The Count Of Monte Cristo – Alexandre Dumas
“Life is a storm, my young friend. You will bask in the sunlight one moment, be shattered on the rocks the next. What makes you a man is what you do when that storm comes. You must look into that storm and shout as you did in Rome. Do your worst, for I will do mine! Then the fates will know you as we know you”

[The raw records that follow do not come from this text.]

/-- Perturbation bound: `|E_ij| ≤ rad_ij` (symmetric `rad`) ⇒ `yᵀ E y ≥ −Σ_i (Σ_j rad_ij) y_i²`. -/
theorem pert_bound (N : Finset ℕ) (E rad : ℕ → ℕ → ℝ) (y : ℕ → ℝ)
    (hE : ∀ i ∈ N, ∀ j ∈ N, |E i j| ≤ rad i j) (hrad : ∀ i j, rad i j = rad j i) :
    -(∑ i ∈ N, (∑ j ∈ N, rad i j) * y i ^ 2) ≤ ∑ i ∈ N, ∑ j ∈ N, y i * E i j * y j := by
  have h1 : ∑ i ∈ N, ∑ j ∈ N, -(rad i j * (y i ^ 2 + y j ^ 2) / 2) ≤ ∑ i ∈ N, ∑ j ∈ N, y i * E i j * y j :=
    sum_le_sum fun i hi => sum_le_sum fun j hj => term_bound _ _ _ _ (hE i hi j hj)
  have h2 : ∑ i ∈ N, ∑ j ∈ N, -(rad i j * (y i ^ 2 + y j ^ 2) / 2) = -(∑ i ∈ N, (∑ j ∈ N, rad i j) * y i ^ 2) := by
    have e : ∀ i j, -(rad i j * (y i ^ 2 + y j ^ 2) / 2) = -(rad i j * y i ^ 2 / 2) + -(rad i j * y j ^ 2 / 2) := by
      intros; ring
    simp_rw [e, sum_add_distrib]
    have hc : ∑ i ∈ N, ∑ j ∈ N, -(rad i j * y j ^ 2 / 2) = ∑ j ∈ N, ∑ i ∈ N, -(rad i j * y j ^ 2 / 2) := sum_comm
    rw [hc, ← sum_add_distrib, ← sum_neg_distrib]
    refine sum_congr rfl fun i _ => ?_
    rw [← sum_add_distrib, sum_mul, ← sum_neg_distrib]
    refine sum_congr rfl fun j _ => ?_
    rw [hrad j i]; ring
  linarith

/-- Diagonal kernels: `Σ_ij y_i [i=j] c_i y_j = Σ_i c_i y_i²`. -/
theorem qf_diag (N : Finset ℕ) (c y : ℕ → ℝ) :
    ∑ i ∈ N, ∑ j ∈ N, y i * (if i = j then c i else 0) * y j = ∑ i ∈ N, c i * y i ^ 2 := by
  refine sum_congr rfl fun i hi => ?_
  simp only [mul_ite, mul_zero, ite_mul, zero_mul, sum_ite_eq, hi, if_true]
  ring

/-- `midM` is symmetric. -/
theorem midM_symm (lo hi : ℕ → ℕ → ℚ) (i j : ℕ) : midM lo hi i j = midM lo hi j i := by
  unfold midM; ring

/-- `radM` is symmetric. -/
theorem radM_symm (lo hi : ℕ → ℕ → ℚ) (i j : ℕ) : radM lo hi i j = radM lo hi j i := by
  unfold radM; ring

/-- `rowR` is the row sum of `radM`. -/
theorem rowR_eq (n : ℕ) (lo hi : ℕ → ℕ → ℚ) (i : ℕ) : rowR n lo hi i = ∑ j ∈ range n, radM lo hi i j := by
  unfold rowR
  induction n with
  | zero => simp
  | succ n ih => rw [List.range_succ, List.foldr_append, Finset.sum_range_succ]; simp only [List.foldr_cons,
      List.foldr_nil, add_zero]; rw [← ih]; clear ih; induction (List.range n) with
      | nil => simp
      | cons a l ihl => simp only [List.foldr_cons, ihl]; ring

/-- `XM` is symmetric. -/
theorem XM_symm (γ : ℚ) (n : ℕ) (lo hi : ℕ → ℕ → ℚ) : ∀ i j, XM γ n lo hi i j = XM γ n lo hi j i := by
  intro i j
  unfold XM
  by_cases h : i = j
  · subst h; rfl
  · rw [if_neg h, if_neg (Ne.symm h), midM_symm]

/-- `GM` preserves symmetry. -/
theorem GM_symm (X : ℕ → ℕ → ℚ) (hX : ∀ i j, X i j = X j i) : ∀ i j, GM X i j = GM X j i := by
  intro i j
  simp only [GM]
  rw [hX j i, hX j (i + 1), hX (j + 1) i, hX (j + 1) (i + 1)]
  ring

/-- **Soundness of the per-block test**: entrywise enclosures of a symmetric real kernel `Hm` on `range n`
plus `blockOK` give `64 n γ Σ y_i² ≤ Σ_ij y_i Hm_ij y_j` for every real `y` with `Σ_{i<n} y_i = 0`. -/
theorem blockOK_sound (n : ℕ) (γ : ℚ) (lo hi : ℕ → ℕ → ℚ) (Hm : ℕ → ℕ → ℝ)
    (hsym : ∀ i j, Hm i j = Hm j i)
    (henc : ∀ i j, i < n → j < n → ((lo i j : ℚ) : ℝ) ≤ Hm i j ∧ Hm i j ≤ ((hi i j : ℚ) : ℝ))
    (hok : blockOK γ n lo hi = true)
    (y : ℕ → ℝ) (hy : ∑ i ∈ range n, y i = 0) :
    (64 * n * (γ : ℝ)) * ∑ i ∈ range n, y i ^ 2 ≤ ∑ i ∈ range n, ∑ j ∈ range n, y i * Hm i j * y j := by
  have hb : ∀ i ∈ range n, ∀ j ∈ range n,
      |Hm i j - (midM lo hi i j : ℝ)| ≤ (radM lo hi i j : ℝ) := by
    intro i hi' j hj'
    rw [mem_range] at hi' hj'
    obtain ⟨h1, h2⟩ := henc i j hi' hj'
    obtain ⟨h3, h4⟩ := henc j i hj' hi'
    rw [hsym j i] at h3 h4
    simp only [midM, radM, abs_le]
    push_cast
    constructor <;> linarith
  have hE := pert_bound (range n) (fun i j => Hm i j - (midM lo hi i j : ℝ)) (fun i j => (radM lo hi i j : ℝ)) y hb
    (fun i j => by simp only [radM_symm lo hi i j])
  have hX : 0 ≤ ∑ i ∈ range n, ∑ j ∈ range n, y i * (XM γ n lo hi i j : ℝ) * y j := by
    have h1 := pxp_identity n (fun i j => (XM γ n lo hi i j : ℝ)) y hy
    have h2 := ldlPos_sound (n - 1) (GM (XM γ n lo hi)) (GM_symm _ (XM_symm γ n lo hi)) hok
      (fun i => ∑ t ∈ range (i + 1), y t)
    simp only [GM] at h2
    push_cast at h2
    rw [h1]; exact h2
  have hXc : ∀ i j, (XM γ n lo hi i j : ℝ) =
      (midM lo hi i j : ℝ) - if i = j then (64 * n * (γ : ℝ) + ∑ j' ∈ range n, (radM lo hi i j' : ℝ)) else 0 := by
    intro i j
    unfold XM
    rw [rowR_eq]
    split_ifs <;> push_cast <;> ring
  have hXq : ∑ i ∈ range n, ∑ j ∈ range n, y i * (XM γ n lo hi i j : ℝ) * y j =
      ∑ i ∈ range n, ∑ j ∈ range n, y i * (midM lo hi i j : ℝ) * y j -
      ∑ i ∈ range n, (64 * n * (γ : ℝ) + ∑ j' ∈ range n, (radM lo hi i j' : ℝ)) * y i ^ 2 := by
    rw [← qf_diag (range n) _ y, ← sum_sub_distrib]
    refine sum_congr rfl fun i _ => ?_
    rw [← sum_sub_distrib]
    refine sum_congr rfl fun j _ => ?_
    rw [hXc]; ring
  have hEq : ∑ i ∈ range n, ∑ j ∈ range n, y i * (Hm i j - (midM lo hi i j : ℝ)) * y j =
      ∑ i ∈ range n, ∑ j ∈ range n, y i * Hm i j * y j -
      ∑ i ∈ range n, ∑ j ∈ range n, y i * (midM lo hi i j : ℝ) * y j := by
    rw [← sum_sub_distrib]
    refine sum_congr rfl fun i _ => ?_
    rw [← sum_sub_distrib]
    refine sum_congr rfl fun j _ => ?_
    ring
  have hsplit : ∑ i ∈ range n, (64 * n * (γ : ℝ) + ∑ j' ∈ range n, (radM lo hi i j' : ℝ)) * y i ^ 2 =
      (64 * n * (γ : ℝ)) * ∑ i ∈ range n, y i ^ 2 +
      ∑ i ∈ range n, (∑ j' ∈ range n, (radM lo hi i j' : ℝ)) * y i ^ 2 := by
    rw [mul_sum, ← sum_add_distrib]
    exact sum_congr rfl fun i _ => by ring
  linarith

The Count Of Monte Cristo is the story that teaches us an important moral lesson. REVENGE IS FUN! This is one of the best revenge stories ever written.
A Clockwork Orange
"Pardon, madam, most sorry to disturb you, but my friend and me were out for a walk, and my friend has taken bad all of a sudden with a very troublesome turn, and he is out there on the road dead out and groaning. Would you have the goodness to let me use your telephone to telephone for an ambulance?"The devotchka sort of hesitated and then said: "Wait." Then she went off, and my three droogs had got out of the auto quiet and crept up horrorshow stealthy, putting their maskies on now, then I put mine on, then it was only a matter of me putting in the old rooker and undoing the chain, me having softened up this devotchka with my gent’s goloss, so that she hadn’t shut the door like she should have done, us being strangers of the night.

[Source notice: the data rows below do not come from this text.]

import Summits.ResolutionOfSingularities.ResolutionOfSingularities.Theorems.FrobeniusLadderFInjectiveMacaulayficationODPCurveBlowupRegular
import Summits.ResolutionOfSingularities.ResolutionOfSingularities.Theorems.FrobeniusLadderFInjectiveMacaulayficationPointFixableTransport
import Literature.AlgebraicGeometry.Motives.HypersurfaceFormsIrreducible
import Mathlib.RingTheory.MvPolynomial.Basic
import HarnessLib

/-!
# E4″@G floor 2: the blowing up of the `w`-chart `a′b′ + w(1 + U³ + V³) = 0` of `Bl_𝔪 G` along its singular curve `E = V(a′, b′, w, 1 + U³ + V³)` IS REGULAR
# (E4″@G T-side (F3-w), part 3 of 3 — the specialisation of `ODPCurveCentre` / `ODPCurveBlowupRegular` to `Λ = k[U, V]`, `g = 1 + U³ + V³`, and the bridge to the
# `Fin 5` coordinates of res-L1-w45a-stub-2's chart `g₂ = X₀X₁ + X₂(1 + X₃³ + X₄³)` of `E4GermPointBlowupFull`; crux `FInjectiveMacaulayfication` stmt-ResolutionOfSingularities-15315,
# chain w45a; res-L1-w45a-plan-1 R19.1/R19.3; seat res-L1-w45a-stub-1 g11)

[OURS · L1 W4.5a] Support file (`--supports stmt-ResolutionOfSingularities-15315 --as helper`); replaces the role of NO printed item; NOT a statement of any
manuscript; def-free; UNCONDITIONAL. AI-written (AI review is weaker than expert review).

* §1 `Λ = k[U, V]`, `g = 1 + U³ + V³` over a field with `3 ≠ 0` (e.g. characteristic 2): `prime_g` (as `T³ + C(U³ + 1)` over `k[U]`, Eisenstein at `U = −1` where
  `U³ + 1 = 0` and `∂_U = 3U² = 3 ≠ 0` — `HypersurfaceFormsIrreducible.irreducible_X_pow_add_C`), `g_ne_zero`, `isDomain_quotient_g`; the EULER DERIVATION
  `D₀ = U∂_U + V∂_V`: `euler_g` (`D₀ g = 3U³ + 3V³ = 3(g − 1)`), ★ `isUnit_mk_euler_g` (`D₀ g ≡ −3`, a unit modulo `g`).
* §2 generic transports `isRegularRing_blowupAlgebra_of_ringEquiv`, `isRegularLocalRing_localization_iff_of_ringEquiv`, and the coordinate bridge over an ABSTRACT copy
  `ι : k[U,V] ≃+* Λ` (so that the two polynomial layers are never unified against each other): `exists_ringEquiv_fin5` (`k[X₀..X₄] ≃+* Λ[T₀,T₁,T₂]`, `X₃ ↦ C(ιU)`,
  `X₄ ↦ C(ιV)`; Mathlib `renameEquiv finSumFinEquiv.symm`, `sumAlgEquiv`, `mapEquiv`), `exists_quotientEquiv_chartTwo` (`C₂ ≃+* Λ[T]/(h)` matching the centres).
* §3 the `Fin 5` frame of `E4GermPointBlowupFull` (chart `i = 2`: `C₂ = k[X₀..X₄]/(g₂)`, `g₂ = X₀X₁ + X₂(1 + X₃³ + X₄³)`, centre `c₂ = (X₀, X₁, X₂, 1 + X₃³ + X₄³)`,
  `J₂ = (c₂)·C₂`): ★★ `isRegularRing_blowupAlgebra_chartTwo` (the four chart rings `C₂[J₂/c̄]` are regular), ★★ `isRegular_affineBlowup_chartTwo`
  (`Scheme.IsRegular (affineBlowup J₂)`), ★ `not_isRegularLocalRing_iff_chartTwo` (`Sing(Spec C₂) = V(J₂)`) — the (F3)/(F2) inputs for the chart `D₊(w₁)`; the charts
  `D₊(w₂)`, `D₊(w₃)` follow by the variable swaps `(2 3)`, `(2 4)` (next file).
[folklore; cite: Liu2002, Thm. 8.1.19 (a); StacksProject, Tag 07PF, Tag 0BIQ; GortzWedhorn2020, Prop. 13.96 (2); Hartshorne1977, II Ex. 8.20.2 (pattern)]
-/

-- single-problem summit: the doubled namespace component is forced
set_option linter.dupNamespace false

noncomputable section

namespace Summit.ResolutionOfSingularities.ResolutionOfSingularities.Theorems.FInjectiveMacaulayfication.E4FloorTwoWChart

open MvPolynomial Literature.AlgebraicGeometry.Resolution AlgebraicGeometry
open Summit.ResolutionOfSingularities.ResolutionOfSingularities.Theorems.FInjectiveMacaulayfication

/-! ## §1 `g = 1 + U³ + V³ ∈ k[U, V]`: prime, and the Euler derivation makes `Λ/(g)` regular -/

/-- **`g = 1 + U³ + V³` is prime** when `3 ≠ 0` in `k`: `k[U,V] ≅ k[U][T]` (`V ↦ T`… here `U = X 0 ↦ T`, `V = X 1 ↦ C(X 0)`), `g ↦ T³ + C(X₀³ + 1)`, Eisenstein at the
point `X₀ = −1` (`X₀³ + 1 = 0`, `∂(X₀³ + 1)/∂X₀ = 3X₀² = 3 ≠ 0`). [folklore; cite: Hartshorne1977, II Ex. 8.20.2 (pattern)] -/
theorem prime_g (k : Type) [Field k] (h3 : (3 : k) ≠ 0) (g : MvPolynomial (Fin 2) k) (hg : g = 1 + X 0 ^ 3 + X 1 ^ 3) : Prime g := by
  set e : MvPolynomial (Fin 2) k ≃+* Polynomial (MvPolynomial (Fin 1) k) := (finSuccEquiv k 1).toRingEquiv with he_def
  have he0 : e (X 0) = Polynomial.X := finSuccEquiv_X_zero
  have he1 : e (X 1) = Polynomial.C (X 0) := by
    rw [show (1 : Fin 2) = (0 : Fin 1).succ from rfl]
    exact finSuccEquiv_X_succ
  have hef : e g = Polynomial.X ^ 3 + Polynomial.C (X 0 ^ 3 + 1 : MvPolynomial (Fin 1) k) := by
    rw [hg, map_add, map_add, map_pow, map_pow, map_one, he0, he1, map_add, map_pow, map_one]
    ring
  have hc : MvPolynomial.eval (fun _ : Fin 1 => (-1 : k)) (X 0 ^ 3 + 1 : MvPolynomial (Fin 1) k) = 0 := by
    simp only [map_add, map_pow, eval_X, map_one]
    norm_num
  have hder : MvPolynomial.eval (fun _ : Fin 1 => (-1 : k)) (pderiv 0 (X 0 ^ 3 + 1 : MvPolynomial (Fin 1) k)) ≠ 0 := by
    have e1 : pderiv 0 (X 0 ^ 3 + 1 : MvPolynomial (Fin 1) k) = 3 * X 0 ^ 2 := by
      rw [map_add, Derivation.map_one_eq_zero, add_zero, pderiv_pow, pderiv_X_self]
      push_cast
      ring
    rw [e1, map_mul, map_pow, eval_X, map_ofNat]
    norm_num
    exact h3
  have hirr : Irreducible (e g) := by
    rw [hef]
    exact Literature.AlgebraicGeometry.Motives.SmoothHypersurface.irreducible_X_pow_add_C (d := 3) (by norm_num) _ _ hc 0 hder
  exact (MulEquiv.prime_iff e).mp hirr.prime

/-- `g ≠ 0`. [plumbing] -/
theorem g_ne_zero (k : Type) [Field k] (h3 : (3 : k) ≠ 0) (g : MvPolynomial (Fin 2) k) (hg : g = 1 + X 0 ^ 3 + X 1 ^ 3) : g ≠ 0 :=
  (prime_g k h3 g hg).ne_zero

/-- `k[U,V]/(g)` is a domain. [folklore] -/
theorem isDomain_quotient_g (k : Type) [Field k] (h3 : (3 : k) ≠ 0) (g : MvPolynomial (Fin 2) k) (hg : g = 1 + X 0 ^ 3 + X 1 ^ 3) :
    IsDomain (MvPolynomial (Fin 2) k ⧸ Ideal.span {g}) :=
  haveI := (Ideal.span_singleton_prime (g_ne_zero k h3 g hg)).mpr (prime_g k h3 g hg)
  Ideal.Quotient.isDomain _

/-- **The Euler derivation on `g`**: `(U∂_U + V∂_V) g = 3U³ + 3V³`. [folklore] -/
theorem euler_g (k : Type) [Field k] (g : MvPolynomial (Fin 2) k) (hg : g = 1 + X 0 ^ 3 + X 1 ^ 3) :
    ((X 0 : MvPolynomial (Fin 2) k) • (pderiv 0 : Derivation k (MvPolynomial (Fin 2) k) (MvPolynomial (Fin 2) k)) +
        (X 1 : MvPolynomial (Fin 2) k) • (pderiv 1 : Derivation k (MvPolynomial (Fin 2) k) (MvPolynomial (Fin 2) k))) g =
      3 * X 0 ^ 3 + 3 * X 1 ^ 3 := by
  rw [hg, Derivation.add_apply, Derivation.smul_apply, Derivation.smul_apply]
  simp only [map_add, Derivation.map_one_eq_zero, pderiv_pow, pderiv_X_self, pderiv_X_of_ne (show (1 : Fin 2) ≠ 0 by decide),
    pderiv_X_of_ne (show (0 : Fin 2) ≠ 1 by decide), smul_eq_mul, mul_zero, mul_one, zero_add, add_zero]
  push_cast
  ring

/-- ★ **`D₀ g` is a unit modulo `g`** for the Euler derivation `D₀ = U∂_U + V∂_V` when `3 ≠ 0` in `k`: `D₀ g = 3(g − 1) ≡ −3`. So `k[U,V]/(g)` is a regular ring by
Stacks 07PF (`isRegularRing_quotient_of_derivation`) — the smooth affine Fermat cubic. [folklore; cite: StacksProject, Tag 07PF] -/
theorem isUnit_mk_euler_g (k : Type) [Field k] (h3 : (3 : k) ≠ 0) (g : MvPolynomial (Fin 2) k) (hg : g = 1 + X 0 ^ 3 + X 1 ^ 3) :
    IsUnit (Ideal.Quotient.mk (Ideal.span {g})
      (((X 0 : MvPolynomial (Fin 2) k) • (pderiv 0 : Derivation k (MvPolynomial (Fin 2) k) (MvPolynomial (Fin 2) k)) +
        (X 1 : MvPolynomial (Fin 2) k) • (pderiv 1 : Derivation k (MvPolynomial (Fin 2) k) (MvPolynomial (Fin 2) k))) g)) := by
  rw [euler_g k g hg]
  have hrw : (3 * X 0 ^ 3 + 3 * X 1 ^ 3 : MvPolynomial (Fin 2) k) = 3 * g - 3 := by rw [hg]; ring
  have hg0 : Ideal.Quotient.mk (Ideal.span {g}) g = 0 := Ideal.Quotient.eq_zero_iff_mem.mpr (Ideal.mem_span_singleton_self g)
  rw [hrw, map_sub, map_mul, hg0, mul_zero, zero_sub, map_ofNat]
  have h3u : IsUnit ((3 : MvPolynomial (Fin 2) k ⧸ Ideal.span {g})) := by
    have := (Ne.isUnit h3).map (algebraMap k (MvPolynomial (Fin 2) k ⧸ Ideal.span {g}))
    rwa [map_ofNat] at this
  exact h3u.neg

This is a dark, compelling read with massive amounts of violent acts and imagery that run throughout the novel. The book doesn’t promote violence but instead explores the idea of violence entwined with youth and the morality of free will.
1984 – George Orwell
“It was a bright cold day in April, and the clocks were striking thirteen.”
This was the book that started my love affair with the dystopian genre. It is a stark, haunting glimpse at what could be. One of my favorite books of all time.
Pimp – Iceberg Slim
"A pimp is happy when his whores giggle. He knows they are still asleep…all whores have one thing in common just like the chumps humping for the white boss. It thrills em when the pimp makes mistakes. They watch and wait for his downfall.A pimp is the loneliest bastard on Earth. Hes gotta know his whores. He cant let them know him. Hes gotta be God all the way."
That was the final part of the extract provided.